_What you have to do_
Identify all lines below that hold "meets" and collect them.
** Recorded information follows **
import Literature.Probability.Percolation.ArmSeparationFenceBound
import HarnessLib

/-!
# Rerouting an arm along the exploration sequence: the fenced arm behind side `0`

Topic: Probability / Percolation; family `crit-perc`. The deterministic conclusion of Kesten's
separation step for ONE arm landing on side `0` of `∂Λ_{2M}` (Nolin 2008, §4.4, end of the proof
of Lemma 15 [arXiv 0711.4948: Lemma 14]: "We now assume that `𝒞` is `η`-well-separated, and
prove that any other set of disjoint crossings can also be made `η`-well-separated. … If we take
`c'₁` for instance, it has to cross at least one of the `c_v` (by maximality of `𝒞`) … replace
[its tip] with the corresponding piece of `c_{v₁}` … it is connected to the small extension
`c̃_{v₁}`"), assembled from the bricks

* `ArmSeparationTrapezoid.lean` — the trapezoid `trapD M` behind side `0` as a `JDomain`;
* `TriLowestCrossing.lean` — the exploration sequence `lowestSeq` and its maximality
  `JDomain.exists_lowestSeq_inter_nonempty` (every open crossing meets a term);
* `ArmSeparationFenceBound.lean` — the per-term success event `TrapFenceOK` (fence + protection)
  and the failure events `TrapSeqFail`, `{lowestSeq T ≠ none}` whose probabilities are bounded
  there.

`trap_reroute`: if the exploration sequence of `trapDomain M` in `ω` stops before `T` and no term
`u < T` fails (`¬ TrapSeqFail M u k₀ K ω`), then every open `𝕋`-path of the annulus
`{n ≤ |v| ≤ 2M}` ending on side `0` (`trapO M`) can be REROUTED: from its start there is an open
path of the annulus, continued through the fence zone `trapFrameZone M z k` of some tip
`z ∈ trapO M` at some scale `k = k₀ · 32^j`, `j < K`, to a site `m` of an open vertical crossing
of the corner box `[2M+k, 2M+2k] × [z₁+k, z₁+2k]` outside `Λ_{2M}` — and `z` is protected from
above at scale `8k` (no closed path of the trapezoid from a top-type site of the inner box to
outside the outer box). The closed arm is handled by the same statement for `ωᶜ`
(`trap_reroute_closed`).

Proof: the final segment of the path after its last visit to `{v₀ ≤ M}` is an open path of the
trapezoid from `trapI` to `trapO`; it contains an open crossing (`JDomain.exists_crossing_subset`),
which meets a term `(c, z) = lowestSeq ω u` (maximality); `u < T` since the sequence has stopped
at `T`; the term does not fail, so `TrapFenceOK M c z k ω` holds at some scale; follow the path to
the meeting site, the (connected, open) crossing `c` to the start of the fence connection, and
the connection to `m`.

## References

* P. Nolin, *Near-critical percolation in two dimensions*, Electron. J. Probab. 13 (2008), §4.4,
  proof of Lemma 15 [arXiv 0711.4948: Lemma 14, last paragraph]. [Nolin2008]
* H. Kesten, *Scaling relations for 2D-percolation*, Comm. Math. Phys. 109 (1987), Lemma 2. [Kesten1987]
-/

noncomputable section

open Set

namespace Literature.Probability.Percolation

open LatticeModels

/-- **The annulus of sites `{n ≤ |v|_𝕋 ≤ N}`** as a set (the region of the arms of `armEvent`,
cf. `mem_armEvent_one_iff_exists_pathIn`). [cite: SmirnovWerner2001, §3] -/
def triAnnSet (n N : ℕ) : Set (Site 2) := {v | (n : ℤ) ≤ triNorm v ∧ triNorm v ≤ N}

/-- Membership in the annulus, unfolded. [folklore] -/
@[simp] theorem mem_triAnnSet {n N : ℕ} {v : Site 2} : v ∈ triAnnSet n N ↔ (n : ℤ) ≤ triNorm v ∧ triNorm v ≤ N :=
  Iff.rfl

/-- The trapezoid behind side `0` of `∂Λ_{2M}` lies in the annulus `{n ≤ |v| ≤ 2M}` for `n ≤ M`. [folklore] -/
theorem trapD_subset_triAnnSet {M n : ℕ} (hnM : n ≤ M) : (↑(trapD M) : Set (Site 2)) ⊆ triAnnSet n (2 * M) := by
  intro v hv
  have h := mem_trapD_iff_triNorm.1 (Finset.mem_coe.1 hv)
  have h0 : v 0 ≤ triNorm v := by rw [triNorm_eq_max]; simp only [le_max_iff]; exact Or.inl (Or.inl le_rfl)
  refine ⟨?_, by push_cast; exact h.2⟩
  have : (n : ℤ) ≤ M := by exact_mod_cast hnM
  omega

/-- **The fenced, protected tip** at scale `k` in `ω`: an open vertical crossing of the corner
box `[z₀+k, z₀+2k] × [z₁+k, z₁+2k]` through `m`, and protection from above at scale `8k` (no closed
path of the trapezoid from a top-type boundary site of the inner box of half-width `8k` about
`z` to outside the box of half-width `16k`). [cite: Nolin2008, §4.2 Def. 6 (free spaces) (arXiv 0711.4948)] -/
def TrapTipOK (M : ℕ) (z : Site 2) (k : ℕ) (ω : SiteConfig (Site 2)) (m : Site 2) : Prop :=
  OpenVCrossThrough (triStrip (z 0 + k) (z 1 + k) k k) (z 1 + k) (z 1 + 2 * k) ω m ∧
    ∀ q t : Site 2, q ∈ (trapDomain M).Tp ∪ (trapDomain M).Jabove z →
      (z 0 - 8 * k ≤ q 0 ∧ q 0 ≤ z 0 + 8 * k ∧ z 1 - 8 * k ≤ q 1 ∧ q 1 ≤ z 1 + 8 * k) →
      (t 0 ≤ z 0 - 16 * k ∨ z 0 + 16 * k ≤ t 0 ∨ t 1 ≤ z 1 - 16 * k ∨ z 1 + 16 * k ≤ t 1) →
      ¬ PathIn triGraph ((↑(trapD M) : Set (Site 2)) ∩ ωᶜ) q t

/-- The sites of a path inside a subset of the trapezoid, as a `Finset`. [folklore] -/
theorem exists_finset_coe_eq {M : ℕ} {S : Set (Site 2)} (hS : S ⊆ ↑(trapD M)) :
    ∃ S' : Finset (Site 2), S' ⊆ trapD M ∧ (↑S' : Set (Site 2)) = S := by
  classical
  refine ⟨(trapD M).filter fun v => v ∈ S, Finset.filter_subset _ _, ?_⟩
  ext v
  simp only [Finset.coe_filter, Set.mem_setOf_eq]
  exact ⟨fun h => h.2, fun h => ⟨Finset.mem_coe.1 (hS h), h⟩⟩

/-- **Rerouting an open arm landing on side `0`** (Nolin 2008, end of the proof of Lemma 15:
"it has to cross at least one of the `c_v` (by maximality of `𝒞`) … replace [its tip] with the
corresponding piece of `c_{v₁}` … connected to the small extension `c̃_{v₁}`"). If the
exploration sequence of `trapDomain M` in `ω` has stopped at `T` and no term `u < T` fails, then
from the start `a` (with `a₀ ≤ M`) of any open path of the annulus `{n ≤ |v| ≤ 2M}` (`n ≤ M`)
ending on `trapO M` there is an open path of the annulus continued through a fence zone
`trapFrameZone M z k` (`z ∈ trapO M`, `k = k₀ · 32^j`, `j < K`) to a fenced, protected tip
(`TrapTipOK`). [cite: Nolin2008, §4.4 Lemma 15 (proof) (arXiv 0711.4948: Lemma 14)] -/
theorem trap_reroute {M n T k₀ K : ℕ} (hnM : n ≤ M) {ω : SiteConfig (Site 2)}
    (hT : (trapDomain M).lowestSeq ω T = none) (hOK : ∀ u < T, ¬ TrapSeqFail M u k₀ K ω)
    {a y : Site 2} (ha0 : a 0 ≤ M) (hy : y ∈ trapO M) (hpath : PathIn triGraph (triAnnSet n (2 * M) ∩ ω) a y) :
    ∃ z ∈ trapO M, ∃ j < K, ∃ m : Site 2, TrapTipOK M z (trapScale k₀ j) ω m ∧
      PathIn triGraph ((triAnnSet n (2 * M) ∪ trapFrameZone M z (trapScale k₀ j)) ∩ ω) a m ∧
      PathIn triGraph (triAnnSet n (2 * M) ∩ ω) a z := by
  classical
  have hcut := trapDomain_cutProp M
  have hy' := trapO_coord hy
  have hM1 : (M : ℤ) < 2 * M := by have := mem_trapD.1 (mem_trapO.1 hy).1; omega
  -- a tight support of the whole path
  obtain ⟨S₀, hS₀, hp₀, ht₀⟩ := hpath.exists_support
  -- the final segment after the last visit to `{v₀ ≤ M}`
  set C : Set (Site 2) := {v | v 0 ≤ M} with hC
  have hyC : y ∉ C := fun h => by simp only [hC, Set.mem_setOf_eq] at h; omega
  obtain ⟨p, q, hpC, -, hqC, hpq, hσ⟩ := hp₀.last_exit (C := C) ha0 hyC
  simp only [hC, Set.mem_setOf_eq, not_le] at hpC hqC
  have hq0 : q 0 = (M : ℤ) + 1 := by have := (triGraph_adj_coord hpq 0).2; omega
  -- its sites are open sites of the trapezoid
  have hσD : ∀ v ∈ S₀ \ C, v ∈ (↑(trapD M) : Set (Site 2)) ∩ ω := by
    rintro v ⟨hv, hvC⟩
    simp only [hC, Set.mem_setOf_eq, not_le] at hvC
    have h := hS₀ hv
    exact ⟨Finset.mem_coe.2 (mem_trapD_of_triNorm_le hvC h.1.2), h.2⟩
  obtain ⟨S₁, hS₁, hp₁, ht₁⟩ := hσ.exists_support
  have hS₁D : S₁ ⊆ ↑(trapD M) := fun v hv => (hσD v (hS₁ hv)).1
  obtain ⟨S₁', -, hcoe⟩ := exists_finset_coe_eq hS₁D
  have hqI : q ∈ trapI M := mem_trapI.2 ⟨Finset.mem_coe.1 (hS₁D hp₁.left_mem), hq0⟩
  -- an open crossing inside it, and a term of the exploration sequence meeting that crossing
  obtain ⟨c', w, hc', hc'S⟩ := (trapDomain M).exists_crossing_subset (S := S₁')
    (fun v hv => Finset.mem_coe.1 (hS₁D (hcoe ▸ Finset.mem_coe.2 hv))) hqI hy (hcoe ▸ hp₁)
  have hc'S₁ : (↑c' : Set (Site 2)) ⊆ S₁ := hcoe ▸ Finset.coe_subset.2 hc'S
  have hc'ω : (↑c' : Set (Site 2)) ⊆ ω := fun v hv => (hσD v (hS₁ (hc'S₁ hv))).2
  obtain ⟨u, c, z, hu, x, hx⟩ := JDomain.exists_lowestSeq_inter_nonempty hcut hc' hc'ω
  rw [Finset.mem_inter] at hx
  obtain ⟨hc, hcω⟩ := JDomain.isCrossing_of_lowestSeq hu
  -- the sequence has stopped at `T`, so `u < T`, and the term does not fail
  have huT : u < T := by
    by_contra h
    rw [JDomain.lowestSeq_eq_none_of_le hT (not_lt.1 h)] at hu
    exact absurd hu (by simp)
  have hok : ∃ j < K, TrapFenceOK M c z (trapScale k₀ j) ω := by
    by_contra hno
    exact hOK u huT ⟨c, z, hu, fun j hj hj' => hno ⟨j, hj, hj'⟩⟩
  obtain ⟨j, hj, ⟨m, hmV, s, hsc, hsm⟩, hprot⟩ := hok
  refine ⟨z, hc.tip_mem_J, j, hj, m, ⟨hmV, hprot⟩, ?_⟩
  -- assemble `a → q → x → s → m`
  set A : Set (Site 2) := (triAnnSet n (2 * M) ∪ trapFrameZone M z (trapScale k₀ j)) ∩ ω with hA
  have hS₀A : S₀ ⊆ A := fun v hv => ⟨Or.inl (hS₀ hv).1, (hS₀ hv).2⟩
  have hS₁A : S₁ ⊆ A := fun v hv => hS₀A (hS₁ hv).1
  have hcA : (↑c : Set (Site 2)) ⊆ A := fun v hv =>
    ⟨Or.inl (trapD_subset_triAnnSet hnM (Finset.mem_coe.2 (hc.subset (Finset.mem_coe.1 hv)))), hcω hv⟩
  have h1 : PathIn triGraph A a q := (ht₀ q (hS₁ hp₁.left_mem).1).mono hS₀A
  have h2 : PathIn triGraph A q x := (ht₁ x (hc'S₁ (Finset.mem_coe.2 hx.1))).mono hS₁A
  have h3 : PathIn triGraph A x s := (hc.conn x hx.2 s hsc).mono hcA
  have h4 : PathIn triGraph A s m := hsm.mono fun v hv => ⟨Or.inr hv.1, hv.2⟩
  refine ⟨((h1.trans h2).trans h3).trans h4, ?_⟩
  -- and `a → q → x → z` inside the annulus (the tip is a site of the connected open crossing `c`)
  have hS₀B : S₀ ⊆ triAnnSet n (2 * M) ∩ ω := hS₀
  have hcB : (↑c : Set (Site 2)) ⊆ triAnnSet n (2 * M) ∩ ω := fun v hv =>
    ⟨trapD_subset_triAnnSet hnM (Finset.mem_coe.2 (hc.subset (Finset.mem_coe.1 hv))), hcω hv⟩
  exact (((ht₀ q (hS₁ hp₁.left_mem).1).mono hS₀B).trans ((ht₁ x (hc'S₁ (Finset.mem_coe.2 hx.1))).mono
    fun v hv => hS₀B (hS₁ hv).1)).trans ((hc.conn x hx.2 z hc.tip_mem).mono hcB)

/-- **Rerouting a closed arm landing on side `0`**: the same statement for the closed colour,
i.e. `trap_reroute` applied to the complementary configuration `ωᶜ` (the failure events being
those of `ωᶜ`). [cite: Nolin2008, §4.4 Lemma 15 (proof) (arXiv 0711.4948: Lemma 14)] -/
theorem trap_reroute_closed {M n T k₀ K : ℕ} (hnM : n ≤ M) {ω : SiteConfig (Site 2)}
    (hT : (trapDomain M).lowestSeq ωᶜ T = none) (hOK : ∀ u < T, ¬ TrapSeqFail M u k₀ K ωᶜ)
    {a y : Site 2} (ha0 : a 0 ≤ M) (hy : y ∈ trapO M) (hpath : PathIn triGraph (triAnnSet n (2 * M) ∩ ωᶜ) a y) :
    ∃ z ∈ trapO M, ∃ j < K, ∃ m : Site 2, TrapTipOK M z (trapScale k₀ j) ωᶜ m ∧
      PathIn triGraph ((triAnnSet n (2 * M) ∪ trapFrameZone M z (trapScale k₀ j)) ∩ ωᶜ) a m ∧
      PathIn triGraph (triAnnSet n (2 * M) ∩ ωᶜ) a z :=
  trap_reroute hnM hT hOK ha0 hy hpath

end Literature.Probability.Percolation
** End of Recorded information **
_Problem solution_
  `JDomain.exists_lowestSeq_inter_nonempty` (every open crossing meets a term);
which meets a term `(c, z) = lowestSeq ω u` (maximality); `u < T` since the sequence has stopped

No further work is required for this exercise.